A function is provided to initiate the automatic sending of a value from the remote node, at a specific periodic rate, and to be stored to user selected location in a receive buffer.
The remote node will then send the data continuously without further commands.
A function is then provided to detect the arrival of a new value in that buffer location, and another to read the value from that location.
Since the scan rate is known, the execution of the script can be timed so that it is not necessary to check the arrival of a new value.
A scan is initiated with the function:
ScanCANValue(id, cc, ch, tt, bb)
Where:
id is the remote Node Id in decimal
cc is the Query code, eg _V
ch is the channel number. Put 1 for queries that do not normally require a channel number
tt is the scan rate in ms
bb is the buffer location
The scan rate can be up to 255ms. Setting a scan rate of 0 stops the automatic sending from this node.
Unless otherwise specified, the buffer can store up to 32 values.
The arrival of a new value is checked with the function
IsScannedCANReady(aa)
Where
aa is the location in the scan buffer.
The function returns a Boolean true/false value
The new value is then read with the function
ReadScannedCANValue(aa)
Where
aa is the location in the scan buffer.
The function returns an integer value. If no new value was received since the previous read, the old value will be read.
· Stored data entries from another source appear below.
/-- **Cell `(★, 1, 0)`, variant `F‴`, of a middle junction `k = i₀ + 1 ≤ M` over a CLOSED lower level**: a package
with target `𝟙{z_k = w_k} A^{κ,2,1,*}(u_k,w_k,t_k,z_k) · A^{1,0}(t_k,z_k,w_{k+1},u_{k+1})` — the `c = 1` summand of
the pinned section of the first term of (5.4).  Inner class `1` makes the sausage line of level `k + 1` the open
bond `{t ←1̲→ z}` itself (`Conds.tzNF`) and `z ~ t`; exit class `0` above gives `{t ←1→ u′}`, `{u′ ←1→ z}`
(`t, z ≠ u′`, canonical clause of `F‴`).
[cite: FitznerVanDerHofstad2017, §6.1 (6.4), "Case a ≥ 2", "Case b = 1" (arXiv:1506.07977v2 pp. 58–59); §5.1 (5.4) (p. 48) and "Elements of the bounds" (p. 49); (4.62), (4.64) (pp. 41–42); App. B (pp. 74–75)] -/
theorem nonempty_jPkg_lowStar_one_zero (i i₀ : Fin (M + 1)) (hk : i₀.succ = i.castSucc) (κ : Fin d × Bool)
    (hb : (b i.castSucc).2 = (b i.castSucc).1 + stepVec κ) (hσ : (τ i).1 = false) (hc1 : (τ i).2 = 1)
    {u₀ : Unit} (ha : a i.castSucc = Sum.inr u₀) (ha' : a i.succ = Sum.inl 0) :
    Nonempty (JPkg p (jctx M x b w t z a τ i.castSucc) (JFacts M x b w t z a c τ)
      ((if z i.castSucc = w i.castSucc then
          blockAiotaSt (Letters.perc d p) κ 2 1 (b i.castSucc).1 (w i.castSucc) (t i.castSucc) (z i.castSucc)
        else 0) *
        blockA (Letters.perc d p) 1 0 (t i.castSucc) (z i.castSucc) (w i.succ) (b i.succ).1)) := by
  -- the pin: off `z = w` the piece is empty
  by_cases hzw : z i.castSucc = w i.castSucc
  swap
  · rw [if_neg hzw, zero_mul]
    exact ⟨JPkg.vacuous p _ _ (fun ω K₀ hF => hzw (hF.pin_closedL i i₀ hk ha).2.symm) _⟩
  rw [if_pos hzw]
  -- degenerate parameters: the piece is empty
  by_cases hP : (zdGraph d).Adj (t i.castSucc) (z i.castSucc) ∧ w i.succ = (b i.succ).1 ∧
      t i.castSucc ≠ (b i.succ).1 ∧ z i.castSucc ≠ (b i.succ).1
  swap
  · refine ⟨JPkg.vacuous p _ _ (fun ω K₀ hF => hP ?_) _⟩
    exact ⟨(hF.innerClass_one i hc1).2.2, hF.w_eq_of_exitClass_zero i.succ ha', (hF.canon_midS i hσ ha').2,
      (hF.canon_midS i hσ ha').1⟩
  obtain ⟨hadj, hwy, hty, hzy⟩ := hP
  have htz : t i.castSucc ≠ z i.castSucc := hadj.ne
  obtain ⟨κ', hκ'⟩ := (zdGraph_adj_iff_stepVec _ _).1 hadj
  rw [hwy]
  have h := nonempty_jPkg_midSLow_core p M x b w t z a c τ i i₀ hk κ hb hσ ha ha'
    (event (ge 0) (b i.castSucc).2 (t i.castSucc)) (event (eq 1) (t i.castSucc) (z i.castSucc))
    (event (ge 1) (t i.castSucc) (b i.succ).1) (event (ge 1) (b i.succ).1 (z i.castSucc)) Set.univ
    (isFinitary_event _ _ _) (isFinitary_event _ _ _) (isFinitary_event _ _ _) (isFinitary_event _ _ _)
    isFinitary_univ (fun ω K₀ hF => ?_)
    (T₁ := blockAiotaSt (Letters.perc d p) κ 2 1 (b i.castSucc).1 (w i.castSucc) (t i.castSucc) (z i.castSucc))
    (T₂ := blockA (Letters.perc d p) 1 0 (t i.castSucc) (z i.castSucc) (b i.succ).1 (b i.succ).1) ?_ ?_
  · exact h
  · obtain ⟨h0, -, h2, h3, -⟩ := hF.conn_midS i hσ ha'
    rw [hwy] at h2
    have hK := hF.tz_witness_midS i hσ ha' htz (hF.innerClass_one i hc1).2.1
    refine ⟨?_, ?_, ?_, ?_, Set.mem_univ _⟩
    · rw [event_ge]; exact mem_openConnGe_zero_of_mem h0
    · rw [hK]; exact singleton_mem_event_eq_one htz
    · rw [event_ge]; exact mem_openConnGe_one_of_ne h2 hty
    · rw [event_comm, event_ge]; exact mem_openConnGe_one_of_ne h3 hzy
  · -- `A^{κ,2,1,*}`: bond, `v → t`, the open sausage bond (+ the trivially witnessed `z ↔ w`)
    refine (junF_midSLow_xb_le₃ p M x b w t z a τ i hσ ha' _ _ _ _ _ _ _).trans ?_
    refine (measure_mono (genDisjOcc_triple_subset_quad _ _ _ (event (ge 0) (z i.castSucc) (w i.castSucc))
      (by rw [hzw]; exact empty_mem_event_ge_zero_self (w i.castSucc)) 0 1 1 0)).trans ?_
    exact piPerc_midS_two_one_le_blockAiotaSt p hb ![0, 1, 1, 0]
  · -- `A^{1,0}`: `t → u′`, `u′ → z` on level `k + 1`, `z ~ t`
    refine (junF_midSOpen_up_le₂ p M x b w t z a τ i hσ ha' _ _ _ _ _ _ _).trans ?_
    exact piPerc_midS_one_zero_le_blockA p hκ' _
import Summits.ResolutionOfSingularities.ResolutionOfSingularities.Theorems.PurelyInseparableDim4ChartZigzagStep
import HarnessLib

/-!
# Purely inseparable four-folds: zigzag transport from ANY model piece (brick S3 (c) v4, tranche 1, brick A1e; cell `res-dim4-pi`)

[OURS · counted 0] (D-0157 DOOR 2; host item stmt-ResolutionOfSingularities-16155, helper). Nothing here proves resolution of
singularities in dimension ≥ 4 / characteristic `p`. `…ChartZigzagStep` §2 (typ-3 g5) transports ideal sheaves, points and CLOSEDNESS from a
full chart `φ₀ : 𝔸⁵ → Bl` of the model blow-up to the zigzag chart `W ←φ''— Y'' —ψ''→` of the stage. The v4 child package (A1, design memo
`res-dim4-typ-3/S3c-V4-ATLAS-MEMBERS-DESIGN.md` §10 step (3)) transports typ-2's GLOBAL centre, which is not the image of one chart: the
range and closedness lemmas with the source of `φ₀` an ARBITRARY scheme `X₀` (e.g. `X₀ = Bl`, `φ₀ = 𝟙`), proofs verbatim.

* `zigzag_transport_range'`, **`zigzag_transport_isClosed'`** (`zigzag_transport_comap` / `_π_apply` of `…ChartZigzagStep` are already
  source-generic and are reused).

AI-produced formalisation, weaker than expert review. bears_on: LADDER-RESOLUTION:D157-DOOR2 (res-dim4-pi · S3 (c) v4 A1e).
-/

set_option linter.dupNamespace false -- D-0017: single-problem summit path `Summit.<S>.<S>.…` by design

noncomputable section

open CategoryTheory AlgebraicGeometry Opposite TopologicalSpace

namespace Summit.ResolutionOfSingularities.ResolutionOfSingularities.Theorems.PIDim4

open Literature.AlgebraicGeometry.Resolution
open Literature.AlgebraicGeometry.Resolution.AffinePointBlowup (P A γ coord Wtop ξ)

namespace Equimultiple

section TransportAny

variable {K : Type} [Field K] {Z Y W Bl X₀ : Scheme.{0}} (φ : Y ⟶ Z) [IsOpenImmersion φ] (ψ : Y ⟶ P 4 K)
  [IsOpenImmersion ψ] {π : W ⟶ Z} {B : Bl ⟶ P 4 K}
  (ε : (π ⁻¹ᵁ φ.opensRange : Scheme.{0}) ≅ (B ⁻¹ᵁ ψ.opensRange : Scheme.{0})) (φ₀ : X₀ ⟶ Bl)

omit [IsOpenImmersion φ] in
/-- **The zigzag piece sees a set `T ⊆ X₀`** as soon as `B ∘ φ₀` maps it into `ψ(Y)`. [folklore] -/
theorem zigzag_transport_range' (T : Set X₀) (hT : ∀ y ∈ T, B (φ₀ y) ∈ Set.range ψ) :
    T ⊆ Set.range (φ₀ ⁻¹ᵁ (B ⁻¹ᵁ ψ.opensRange)).ι := by
  intro y hy
  rw [Scheme.Opens.range_ι]
  exact hT y hy

/-- **Closedness transports**: if `φ₀(T)` is closed in `Bl` and maps under `B` into a set `D` with `φ(ψ⁻¹ D)` closed in `Z`, then the
image of `T` in `W` through the zigzag piece is closed. (v4: `X₀ = Bl`, `φ₀ = 𝟙`, `T = V(Zc_model)`, `D` = the parent's base with the bundle
directions fixed — the fibre-closedness clause of `MemberAtlasZF`.) [cite: StacksProject, Tag 01J7] -/
theorem zigzag_transport_isClosed'
    (hsq : ε.hom ≫ (B ∣_ ψ.opensRange) = (π ∣_ φ.opensRange) ≫ (φ.isoOpensRange.inv ≫ ψ.isoOpensRange.hom))
    (T : Set X₀) (D : Set (P 4 K)) (hTc : IsClosed (φ₀ '' T)) (hD : IsClosed (φ '' (ψ ⁻¹' D)))
    (hTD : ∀ y ∈ T, B (φ₀ y) ∈ D) :
    IsClosed (((φ₀ ∣_ (B ⁻¹ᵁ ψ.opensRange)) ≫ ε.inv ≫ (π ⁻¹ᵁ φ.opensRange).ι) ''
      ((φ₀ ⁻¹ᵁ (B ⁻¹ᵁ ψ.opensRange)).ι ⁻¹' T)) := by
  -- (i) the piece inside `B⁻¹ ψ(Y)` is closed there: it is `ι⁻¹ (φ₀ T)`
  have h1 : (φ₀ ∣_ (B ⁻¹ᵁ ψ.opensRange)) '' ((φ₀ ⁻¹ᵁ (B ⁻¹ᵁ ψ.opensRange)).ι ⁻¹' T) =
      ((B ⁻¹ᵁ ψ.opensRange).ι : (B ⁻¹ᵁ ψ.opensRange : Scheme.{0}) → Bl) ⁻¹' (φ₀ '' T) := by
    ext z
    constructor
    · rintro ⟨y, hy, rfl⟩
      refine ⟨(φ₀ ⁻¹ᵁ (B ⁻¹ᵁ ψ.opensRange)).ι y, hy, ?_⟩
      rw [Scheme.Opens.ι_apply]
      change φ₀ y.1 = ((φ₀ ∣_ (B ⁻¹ᵁ ψ.opensRange)) y).1
      rw [morphismRestrict_base_coe]
    · rintro ⟨y, hyT, hyz⟩
      have hyO : y ∈ φ₀ ⁻¹ᵁ (B ⁻¹ᵁ ψ.opensRange) := by
        change φ₀ y ∈ B ⁻¹ᵁ ψ.opensRange
        rw [hyz]
        exact z.2
      refine ⟨⟨y, hyO⟩, hyT, ?_⟩
      apply Subtype.ext
      rw [morphismRestrict_base_coe]
      exact hyz
  have h2 : IsClosed ((φ₀ ∣_ (B ⁻¹ᵁ ψ.opensRange)) '' ((φ₀ ⁻¹ᵁ (B ⁻¹ᵁ ψ.opensRange)).ι ⁻¹' T)) := by
    rw [h1]
    exact hTc.preimage (B ⁻¹ᵁ ψ.opensRange).ι.continuous
  -- (ii) transported along `ε⁻¹` it is closed in `π⁻¹ φ(Y)`
  have h3 : ε.inv '' ((φ₀ ∣_ (B ⁻¹ᵁ ψ.opensRange)) '' ((φ₀ ⁻¹ᵁ (B ⁻¹ᵁ ψ.opensRange)).ι ⁻¹' T)) =
      (ε.hom : (π ⁻¹ᵁ φ.opensRange : Scheme.{0}) → (B ⁻¹ᵁ ψ.opensRange : Scheme.{0})) ⁻¹'
        ((φ₀ ∣_ (B ⁻¹ᵁ ψ.opensRange)) '' ((φ₀ ⁻¹ᵁ (B ⁻¹ᵁ ψ.opensRange)).ι ⁻¹' T)) := by
    ext q
    constructor
    · rintro ⟨z, hz, rfl⟩
      show ε.hom (ε.inv z) ∈ (φ₀ ∣_ (B ⁻¹ᵁ ψ.opensRange)) '' ((φ₀ ⁻¹ᵁ (B ⁻¹ᵁ ψ.opensRange)).ι ⁻¹' T)
      rw [← Scheme.Hom.comp_apply, Iso.inv_hom_id]
      exact hz
    · intro hq
      refine ⟨ε.hom q, hq, ?_⟩
      rw [← Scheme.Hom.comp_apply, Iso.hom_inv_id]
      rfl
  have h4 : IsClosed (ε.inv '' ((φ₀ ∣_ (B ⁻¹ᵁ ψ.opensRange)) ''
      ((φ₀ ⁻¹ᵁ (B ⁻¹ᵁ ψ.opensRange)).ι ⁻¹' T))) := by
    rw [h3]
    exact h2.preimage ε.hom.continuous
  -- (iii) its image in `W` lies over the closed `φ(ψ⁻¹ D) ⊆ φ(Y)`; hence it is closed in `W`
  have himage : ((φ₀ ∣_ (B ⁻¹ᵁ ψ.opensRange)) ≫ ε.inv ≫ (π ⁻¹ᵁ φ.opensRange).ι) ''
      ((φ₀ ⁻¹ᵁ (B ⁻¹ᵁ ψ.opensRange)).ι ⁻¹' T) =
      (π ⁻¹ᵁ φ.opensRange).ι '' (ε.inv '' ((φ₀ ∣_ (B ⁻¹ᵁ ψ.opensRange)) ''
        ((φ₀ ⁻¹ᵁ (B ⁻¹ᵁ ψ.opensRange)).ι ⁻¹' T))) := by
    rw [Set.image_image, Set.image_image]
    refine Set.image_congr' fun y => ?_
    simp only [Scheme.Hom.comp_apply]
  -- where the zigzag piece maps to: `π(φ''(y)) = φ(q)` with `ψ(q) = B(φ₀ y)` (typ-3 g5's `zigzag_transport_π_apply`, any source)
  have he₁ι : φ.isoOpensRange.hom ≫ φ.opensRange.ι = φ := Scheme.Hom.isoOpensRange_hom_ι φ
  have he₂ι : ψ.isoOpensRange.hom ≫ ψ.opensRange.ι = ψ := Scheme.Hom.isoOpensRange_hom_ι ψ
  have hπψ : ∀ y : (φ₀ ⁻¹ᵁ (B ⁻¹ᵁ ψ.opensRange) : Scheme.{0}),
      π (((φ₀ ∣_ (B ⁻¹ᵁ ψ.opensRange)) ≫ ε.inv ≫ (π ⁻¹ᵁ φ.opensRange).ι) y) =
        φ (ψ.isoOpensRange.inv ((B ∣_ ψ.opensRange) ((φ₀ ∣_ (B ⁻¹ᵁ ψ.opensRange)) y))) ∧
      ψ (ψ.isoOpensRange.inv ((B ∣_ ψ.opensRange) ((φ₀ ∣_ (B ⁻¹ᵁ ψ.opensRange)) y))) = B (φ₀ y.1) := by
    intro y
    constructor
    · have h1 : ((π ∣_ φ.opensRange) ≫ (φ.isoOpensRange.inv ≫ ψ.isoOpensRange.hom))
          (ε.inv ((φ₀ ∣_ (B ⁻¹ᵁ ψ.opensRange)) y)) =
          (B ∣_ ψ.opensRange) ((φ₀ ∣_ (B ⁻¹ᵁ ψ.opensRange)) y) := by
        rw [← hsq, Scheme.Hom.comp_apply, ← Scheme.Hom.comp_apply ε.inv ε.hom, Iso.inv_hom_id]
        rfl
      have ha : ∀ q : Y, ψ.isoOpensRange.inv (ψ.isoOpensRange.hom q) = q := fun q => by
        rw [← Scheme.Hom.comp_apply, Iso.hom_inv_id]; rfl
      have hb : ∀ r : (φ.opensRange : Scheme.{0}), φ.isoOpensRange.hom (φ.isoOpensRange.inv r) = r := fun r => by
        rw [← Scheme.Hom.comp_apply, Iso.inv_hom_id]; rfl
      have h2 : (π ∣_ φ.opensRange) (ε.inv ((φ₀ ∣_ (B ⁻¹ᵁ ψ.opensRange)) y)) =
          φ.isoOpensRange.hom (ψ.isoOpensRange.inv
            ((B ∣_ ψ.opensRange) ((φ₀ ∣_ (B ⁻¹ᵁ ψ.opensRange)) y))) := by
        rw [← h1]
        simp only [Scheme.Hom.comp_apply]
        rw [ha, hb]
      rw [Scheme.Hom.comp_apply, Scheme.Hom.comp_apply, ← Scheme.Hom.comp_apply _ π, ← morphismRestrict_ι,
        Scheme.Hom.comp_apply, h2, ← Scheme.Hom.comp_apply _ φ.opensRange.ι, he₁ι]
    · have h3 : ψ.isoOpensRange.inv ≫ ψ = ψ.opensRange.ι := by
        rw [Iso.inv_comp_eq, he₂ι]
      have h4 : ((B ∣_ ψ.opensRange) ≫ ψ.isoOpensRange.inv ≫ ψ) ((φ₀ ∣_ (B ⁻¹ᵁ ψ.opensRange)) y) = B (φ₀ y.1) := by
        rw [h3, morphismRestrict_ι, Scheme.Hom.comp_apply, Scheme.Opens.ι_apply, morphismRestrict_base_coe]
      simpa only [Scheme.Hom.comp_apply] using h4
  have hover : ((φ₀ ∣_ (B ⁻¹ᵁ ψ.opensRange)) ≫ ε.inv ≫ (π ⁻¹ᵁ φ.opensRange).ι) ''
      ((φ₀ ⁻¹ᵁ (B ⁻¹ᵁ ψ.opensRange)).ι ⁻¹' T) ⊆ π ⁻¹' (φ '' (ψ ⁻¹' D)) := by
    rintro _ ⟨y, hy, rfl⟩
    obtain ⟨hπy, hψy⟩ := hπψ y
    rw [Set.mem_preimage, hπy]
    refine ⟨_, ?_, rfl⟩
    rw [Set.mem_preimage, hψy]
    exact hTD y.1 hy
  rw [himage]
  refine ChartDictionary.isClosed_image_of_isInducing (π ⁻¹ᵁ φ.opensRange).ι.isOpenEmbedding.isInducing h4 ?_
  rw [← himage]
  refine ((hD.preimage π.continuous).closure_subset_iff.mpr hover).trans ?_
  rintro w ⟨y, -, hyw⟩
  rw [Scheme.Opens.range_ι]
  change π w ∈ φ.opensRange
  rw [← hyw]
  exact ⟨y, rfl⟩

end TransportAny

end Equimultiple

end Summit.ResolutionOfSingularities.ResolutionOfSingularities.Theorems.PIDim4

end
The following example shows the use of the Scan functions
' initiate scan of counter every 10ms from node 4 and store to buffer location 0 ScanCANValue(4, _C, 1, 10, 0) ' initiate scan of voltage every 100ms from node 4 and store to buffer location 1 ScanCANValue(5, _V, 1, 100, 1) top: wait(10) ' Executer loop every 10 ms ' check if scanned volts arrived if(IsScannedCANReady(1)) ' read and print volts Volts = ReadScannedCANValue(1) print (Volts,"\r") end if ' No need to check if counter is ready since scan rate = loop cycle Counter = ReadScannedCANValue(1) print (Counter,"\r") goto top ' Loop continuously
Checking the presence of a Node
No error is reported in MicroBasic if an exchange is initiated with a node that does not exist. A command or configuration sent to a non-existent node will simply not be executed. A query sent to a non existing or dead node will return the value 0. A function is therefore provided for verifying the presence of a live node. A live node is one that sends the distinct RoboCAN heartbeat frame every 128ms. The function syntax is:
IsCANNodeAlive(id)
Where:
id is the remote Node Id in decimal
The function returns a Boolean true/false value.
Self Addressed Commands and Queries
Functions addressed to the local node have no effect. The following function will not work if executed on node 4
SetCANCommand(04, _G, 1, 500)
The regular function must be used instead
SetCommand(_G, 1, 500)
Broadcast Command
Node address 00 is used to broadcast a command, or a configuration write simultaneously to all the nodes in the network.
The local node, however, will not be reached by the broadcasted command.